N.B. Menu Subject to Market purchases and ingredient availability.

Suggested Donation £35 per person. Service charge is not included and left to our guests discretion.


Well believe it or not Hari Covert’s is two years old… we have been doing secret suppers now each month for just over two years and well it seems like the movement in growing. When I started out I was the first in Kent and I now note there are four of us providing you the public with a clandestine eating expierience!

Annie’s Supperclub in the Bromley are started a few months after me and we both met up to chew the fat together and continually have banter on Twitter and Facebook… we are yet to try each others food but we will one day I promise Annie!

The Tapas Crew in Ashford have joined the band and then I have now noted there is a new Veggie inspired one recently started up in Edenbridge called The Fat Carrot

If you are interested in joining the club then check out the following site as the font of all knowledge regarding Supperclubs. You will be amazed how many there are!

So onto what we are calling our “Birthday Bash”… We will be serving some rather sumptuous food that we hope will tempt those gourmets amongst you.

The inspiration for our first course has been the desire to serve some fresh foie gras. I know this for some is a big no no but it is a food if you have never tried should at least once give it a go. I will serve it alongside a homemade traditional chicken liver parfait which will be with a served with a homemade banana and date chutney.

The foie gras will be sliced and very quickly fried in a hot pan to sear the liver surface and it will sit on top of a tart forced rhubarb compote that will help cut into the richness of the liver. I have named the dish with a Germanic title “Leberfest” the only reason being we will as our main course be serving a dish that was inspired by a three Michelin starred Austrian/German Chef Eckart Witzigmann.
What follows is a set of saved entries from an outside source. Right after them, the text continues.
/-- On a diagonal quadruple the congruence condition is automatic and the `m`-sum factors:
`∑_m [cond] c_m(n₁) conj c_m(n₂) = γ_{n₁} conj γ_{n₂} · ∑_{m, (ℓ₂n₂,m)=1} e(…) conj e(…)`.
[cite: BettinChandee2018, §3] -/
theorem kfd_inner_msum_eq (k : ℤ) (b : ℕ) (γ : ℕ → ℂ) (S : Finset ℕ) {ℓ₁ n₁ ℓ₂ n₂ : ℕ}
    (hN : ℓ₁ * n₁ = ℓ₂ * n₂) :
    ∑ m ∈ S, (if (ℓ₂ * n₂).Coprime m ∧ ((ℓ₁ * n₁ : ℕ) : ZMod m) = ((ℓ₂ * n₂ : ℕ) : ZMod m) then
        γ n₁ * e k (b * n₁) m * (starRingEnd ℂ) (γ n₂ * e k (b * n₂) m) else 0) =
      γ n₁ * (starRingEnd ℂ) (γ n₂) *
        ∑ m ∈ S.filter (fun m => (ℓ₂ * n₂).Coprime m),
          e k (b * n₁) m * (starRingEnd ℂ) (e k (b * n₂) m) := by
  rw [Finset.sum_filter, Finset.mul_sum]
  refine Finset.sum_congr rfl fun m _ => ?_
  rw [hN]
  by_cases h : (ℓ₂ * n₂).Coprime m
  · rw [if_pos ⟨h, rfl⟩, if_pos h, map_mul]; ring
  · rw [if_neg (fun hc => h hc.1), if_neg h, mul_zero]

include he hΦ in
/-- **Norm of the `m`-sum of a diagonal quadruple**: `≤ ‖γ_{n₁}‖ ‖γ_{n₂}‖ Φ`.
[cite: BettinChandee2018, §3] -/
theorem kfd_inner_msum_norm_le (k : ℤ) {b : ℕ} (hb : 0 < b) (γ : ℕ → ℂ) {M₁ M₂ : ℕ}
    (hM : M₁ ≤ M₂) {ℓ₁ n₁ ℓ₂ n₂ : ℕ} (hℓ₁ : 0 < ℓ₁) (hn₁ : 0 < n₁) (hn₂ : 0 < n₂)
    (hN : ℓ₁ * n₁ = ℓ₂ * n₂) :
    ‖∑ m ∈ (Ioc M₁ M₂).filter (fun m => m.Coprime b),
        (if (ℓ₂ * n₂).Coprime m ∧ ((ℓ₁ * n₁ : ℕ) : ZMod m) = ((ℓ₂ * n₂ : ℕ) : ZMod m) then
          γ n₁ * e k (b * n₁) m * (starRingEnd ℂ) (γ n₂ * e k (b * n₂) m) else 0)‖ ≤
      ‖γ n₁‖ * ‖γ n₂‖ * Φ k b M₁ M₂ ℓ₁ ℓ₂ (ℓ₁ * n₁) := by
  rw [kfd_inner_msum_eq e k b γ _ hN, norm_mul, norm_mul, RCLike.norm_conj]
  exact mul_le_mul_of_nonneg_left (kfd_W_le e he Φ hΦ k hb hℓ₁ hn₁ hn₂ hN hM) (by positivity)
A thick double sized Entrecote steak will be roasted with a breadcrumb and bone marrow crust that will then be served with a rich red wine jus.

This is a dish I have not served for many years but was always a popular one when I was cheffing! We will serve it with some green beans (as usual) and then also a gratin dauphinoise which will go well with the roasted steak.

Next we will serve a selection of cheeses and our infamous porridge oat biscuits. Not sure what cheeses yet but will ensure they are an interesting selection!

Finally we will serve a homemade orange and polenta cake that will be a tart yet nutty textured cake. We will serve a scoop of Taywell’s Sea Buckthorn Sorbet… this is a really unique flavour and an amazing new addition to range of sorbets and ice creams produced by Taywell’s. I believe they are the only company commercially producing this sorbet as the harvesting of the sea buckthorn berries is an arduous task and Alaistair Jessell the owner tells me his staff had raw hands by the time they had produced the necessary puree.

If you are interested in making a booking please do go to our book now page and complete the form. We promise it will be a couple of great nights to celebrate our birthday.

We will also be announcing some special news soon on some charity fundraising we are doing in 2012 so watch this space!


Hari Covert

Six of the Best…

No that is not what you think… it is however the number of beers we will be serving at our upcoming Veg Fest Feast next week at the Olive Stores in Brenchley.

We have teamed up with Brewer Yudhistra Moodley who will be on hand to talk about his beers and the story behind what is one of the UK’s smallest micro breweries.

The beers we will be serving with the dinner will be as follows…

“Winter Solstice”… we will use this dark “Porter” like beer with a sparkling Perry as a “Black Velvet” for the aperitif and then again later with the chocolate dessert…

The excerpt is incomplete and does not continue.